Classification papers should be compared on the evaluation mode, not only on average rank:

  • Frozen feature extraction tests whether the pretrained representation transfers with a lightweight downstream classifier.
  • Fine-tuning tests whether the pretrained backbone is a good initialization for a target dataset.
  • Zero-shot claims may still train a Random Forest, SVM, or logistic-regression head on target labels, so they are not label-free prediction.
  • Fusion results, such as MantisV2 plus TiViT features, should be separated from single-model entries.

UCR and UEA classification results should not be merged with forecasting benchmarks such as GIFT-Eval, BOOM, TIME, fev-bench, Monash, or LSF. They test different task surfaces.

Evidence

The classification branch repeatedly argues that shape, scale, calibration, channel semantics, feature geometry, and label coverage matter more than direct future-value prediction. Mantis and UTICA test contrastive versus self-distilled objectives on a shared family; MantisV2 and CauKer-style synthetic data test label coverage; TS2Vec tests timestamp-level contrastive representation learning; T-Rep tests learned time-embeddings and explicit temporal pretext tasks; SimMTM tests masked reconstruction from multiple corrupted neighbors; UniTS tests whether classification can share a task-token interface with forecasting and imputation; Florence-2 contributes a cross-domain data-engine pattern for bootstrapped annotation layers; CHARM tests JEPA-style latent prediction with native multivariate channel descriptions; UniShape tests shape-aware class tokens; NuTime tests numerical-scale preservation; TiViT tests representation transfer from vision models.

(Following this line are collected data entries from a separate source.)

import Summits.CriticalPhenomena.Ising3DConformalLimit.Theorems.MoebiusLimitExists.Negative.InversionContent

/-!
# `MoebiusLimit` (item stmt-CriticalPhenomena-1344): the lattice test of inversion covariance

Negative knowledge about the crux `…Theses.EnergyNotSigmaSquared.MoebiusLimit`
(= `PerfectScreening.MoebiusLimitExists`), standing crux disprover (D-0016); THEOREM-ONLY.
The one non-automatic clause of the crux — covariance of the limit under `x ↦ x/‖x‖²`
(`CruxReduced`, `InversionContent`, `RotationFromInversion`) — has a renormalisation-free lattice
shadow, the cheapest falsifier of the conformal content proper:

* `witness_four_point_inversion_ratio` — for every witness `(ρ, Δ, S)` and every non-coincident
  quadruple `x` of `ℝ³` avoiding the origin,
  `⟨∏σ_{[ιxᵢ/δ]}⟩_{β_c} / ⟨∏σ_{[xᵢ/δ]}⟩_{β_c} → ∏ᵢ ‖xᵢ‖^{2Δ}` as `δ → 0⁺` (`ρ(δ)⁴` cancels; the
  denominator limit is `S₄(x) > 0` by GKS II in the limit);
* `covariantLimit_two_point_inversion_ratio` — the two-point analogue holds for ANY
  `O(3)`+scale-covariant non-degenerate limit (inversion covariance of `S₂` being automatic):
  `⟨σ_{[ιx/δ]}σ_{[ιy/δ]}⟩ / ⟨σ_{[x/δ]}σ_{[y/δ]}⟩ → (‖x‖‖y‖)^{2Δ}`.
So a Monte-Carlo measurement of four-point ratios at inverted quadruples tests exactly the part of
the crux that no symmetry bookkeeping supplies.
-/

noncomputable section

namespace Summit.CriticalPhenomena.Ising3DConformalLimit.MoebiusLimitExistsNegative

open Literature.Probability.LatticeModels Filter Set EuclideanGeometry
open scoped Topology

variable {ρ : ℝ → ℝ} {Δ : ℝ} {S : CorrFamily 3}

/-- Ratios of raw correlators are ratios of rescaled correlators (the renormalisation cancels).
[folklore] -/
theorem ratio_eq_rescaled_ratio {n : ℕ} {δ : ℝ} (hρ : ρ δ ≠ 0)
    (x y : Fin n → EuclideanSpace ℝ (Fin 3)) :
    criticalCorr 3 n (fun i => latticeApprox δ (x i)) / criticalCorr 3 n (fun i => latticeApprox δ (y i)) =
      rescaledCorrelator (criticalCorr 3) ρ n δ x / rescaledCorrelator (criticalCorr 3) ρ n δ y := by
  rw [rescaledCorrelator_apply, rescaledCorrelator_apply, mul_div_mul_left _ _ (pow_ne_zero n hρ)]

/-- **The four-point lattice test of inversion covariance.** For a witness of the crux (only
`ρ > 0`, the limit, non-degeneracy and inversion covariance are used) and a non-coincident quadruple
avoiding the origin: `⟨∏σ_{[ιxᵢ/δ]}⟩ / ⟨∏σ_{[xᵢ/δ]}⟩ → ∏‖xᵢ‖^{2Δ}`. [folklore] -/
theorem witness_four_point_inversion_ratio (hρ : ∀ δ ∈ Set.Ioc (0:ℝ) 1, 0 < ρ δ)
    (hlim : HasPointwiseScalingLimit (criticalCorr 3) ρ S) (hnd : IsNondegenerateTwoPoint S)
    (hinv : IsInversionCovariant Δ S) {x : Fin 4 → EuclideanSpace ℝ (Fin 3)}
    (hx : x ∈ NonCoincident 3 4) (hx0 : ∀ i, x i ≠ 0) :
    Tendsto (fun δ => criticalCorr 3 4 (fun i => latticeApprox δ (inversion 0 1 (x i))) /
        criticalCorr 3 4 (fun i => latticeApprox δ (x i))) (𝓝[>] (0:ℝ))
      (𝓝 (∏ i, ‖x i‖ ^ (2 * Δ))) := by
  have hιx : (fun i => inversion (0 : EuclideanSpace ℝ (Fin 3)) 1 (x i)) ∈ NonCoincident 3 4 := by
    rw [mem_nonCoincident] at hx ⊢
    exact (inversion_injective _ one_ne_zero).comp hx
  have hpos : 0 < S 4 x := limit_four_pos hlim hnd hx
  have h1 := (hlim 4).tendsto_at hιx
  have h2 := (hlim 4).tendsto_at hx
  rw [hinv 4 x hx0] at h1
  have h := h1.div h2 hpos.ne'
  rw [mul_div_assoc, div_self hpos.ne', mul_one] at h
  refine h.congr' ?_
  filter_upwards [Ioc_mem_nhdsGT one_pos] with δ hδ
  exact (ratio_eq_rescaled_ratio (hρ δ hδ).ne' _ _).symm

/-- **The two-point lattice test holds for ANY `O(3)`+scale-covariant non-degenerate limit**
(inversion covariance of `S₂` is automatic, `InversionContent.inversion_two_of_covariantLimit`):
`⟨σ_{[ιx/δ]}σ_{[ιy/δ]}⟩ / ⟨σ_{[x/δ]}σ_{[y/δ]}⟩ → (‖x‖‖y‖)^{2Δ}`. [folklore] -/
theorem covariantLimit_two_point_inversion_ratio (hρ : ∀ δ ∈ Set.Ioc (0:ℝ) 1, 0 < ρ δ)
    (hlim : HasPointwiseScalingLimit (criticalCorr 3) ρ S) (hnd : IsNondegenerateTwoPoint S)
    (hrot : IsRotationInvariant S) (hsc : IsScaleCovariant Δ S) {x : Fin 2 → EuclideanSpace ℝ (Fin 3)}
    (hx : x ∈ NonCoincident 3 2) (hx0 : ∀ i, x i ≠ 0) :
    Tendsto (fun δ => criticalCorr 3 2 (fun i => latticeApprox δ (inversion 0 1 (x i))) /
        criticalCorr 3 2 (fun i => latticeApprox δ (x i))) (𝓝[>] (0:ℝ))
      (𝓝 (∏ i, ‖x i‖ ^ (2 * Δ))) := by
  have hιx : (fun i => inversion (0 : EuclideanSpace ℝ (Fin 3)) 1 (x i)) ∈ NonCoincident 3 2 := by
    rw [mem_nonCoincident] at hx ⊢
    exact (inversion_injective _ one_ne_zero).comp hx
  have hpos : 0 < S 2 x := hnd x hx
  have h1 := (hlim 2).tendsto_at hιx
  have h2 := (hlim 2).tendsto_at hx
  rw [inversion_two_of_covariantLimit hlim hrot hsc x hx0 hx] at h1
  have h := h1.div h2 hpos.ne'
  rw [mul_div_assoc, div_self hpos.ne', mul_one] at h
  refine h.congr' ?_
  filter_upwards [Ioc_mem_nhdsGT one_pos] with δ hδ
  exact (ratio_eq_rescaled_ratio (hρ δ hδ).ne' _ _).symm

/-- **The crux predicts the four-point inversion ratios on `ℤ³`.** [folklore] -/
theorem moebiusLimit_implies_four_point_inversion_ratio
    (h : Summit.CriticalPhenomena.Ising3DConformalLimit.Theses.EnergyNotSigmaSquared.MoebiusLimit) :
    ∃ Δ : ℝ, Δ ∈ Set.Icc (1 / 2 : ℝ) (3 / 4) ∧ ∀ x : Fin 4 → EuclideanSpace ℝ (Fin 3),
      x ∈ NonCoincident 3 4 → (∀ i, x i ≠ 0) →
        Tendsto (fun δ => criticalCorr 3 4 (fun i => latticeApprox δ (inversion 0 1 (x i))) /
            criticalCorr 3 4 (fun i => latticeApprox δ (x i))) (𝓝[>] (0:ℝ))
          (𝓝 (∏ i, ‖x i‖ ^ (2 * Δ))) := by
  obtain ⟨ρ, Δ, S, hρ, -, hlim, hnd, hM⟩ := h
  exact ⟨Δ, delta_mem_Icc_of_covariantLimit hρ hlim hnd hM.isEuclideanInvariant.2 hM.isScaleCovariant,
    fun x hx hx0 => witness_four_point_inversion_ratio hρ hlim hnd hM.isInversionCovariant hx hx0⟩

end Summit.CriticalPhenomena.Ising3DConformalLimit.MoebiusLimitExistsNegative

end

Relation To Foundation TSFM Agenda

This page contributes to the Foundation Time-Series Model Research Agenda as representation-learning evidence, not as forecasting or control evidence. Its strongest slot is representation quality: classification can test whether embeddings preserve shape, scale, channel semantics, and labels. Its main warning is that passive classification embeddings do not prove streaming state maintenance, plausible future modeling, or action-conditioned control.

Open Questions

  • Does the Mantis lineage scale cleanly beyond the 4M to 8M parameter regime without losing the deployment advantage?
  • Which gains come from synthetic data diversity, objective choice, architecture, test-time layer selection, or downstream classifier choice?
  • Can real unlabeled time-series corpora be converted into useful classification corpora through iterative model-assisted labeling?
  • Can a native multivariate classification model preserve cross-channel dynamics better than channel-wise encoding and concatenation?
  • Which classification representations transfer to forecasting, anomaly detection, or action-conditioned world models rather than only UCR/UEA labels?
  • Do textual channel descriptions improve classification transfer outside datasets with clean, human-readable sensor names?
  • Which non-biomedical domains can support representation-learning benchmarks with state, regime, or rare-event semantics?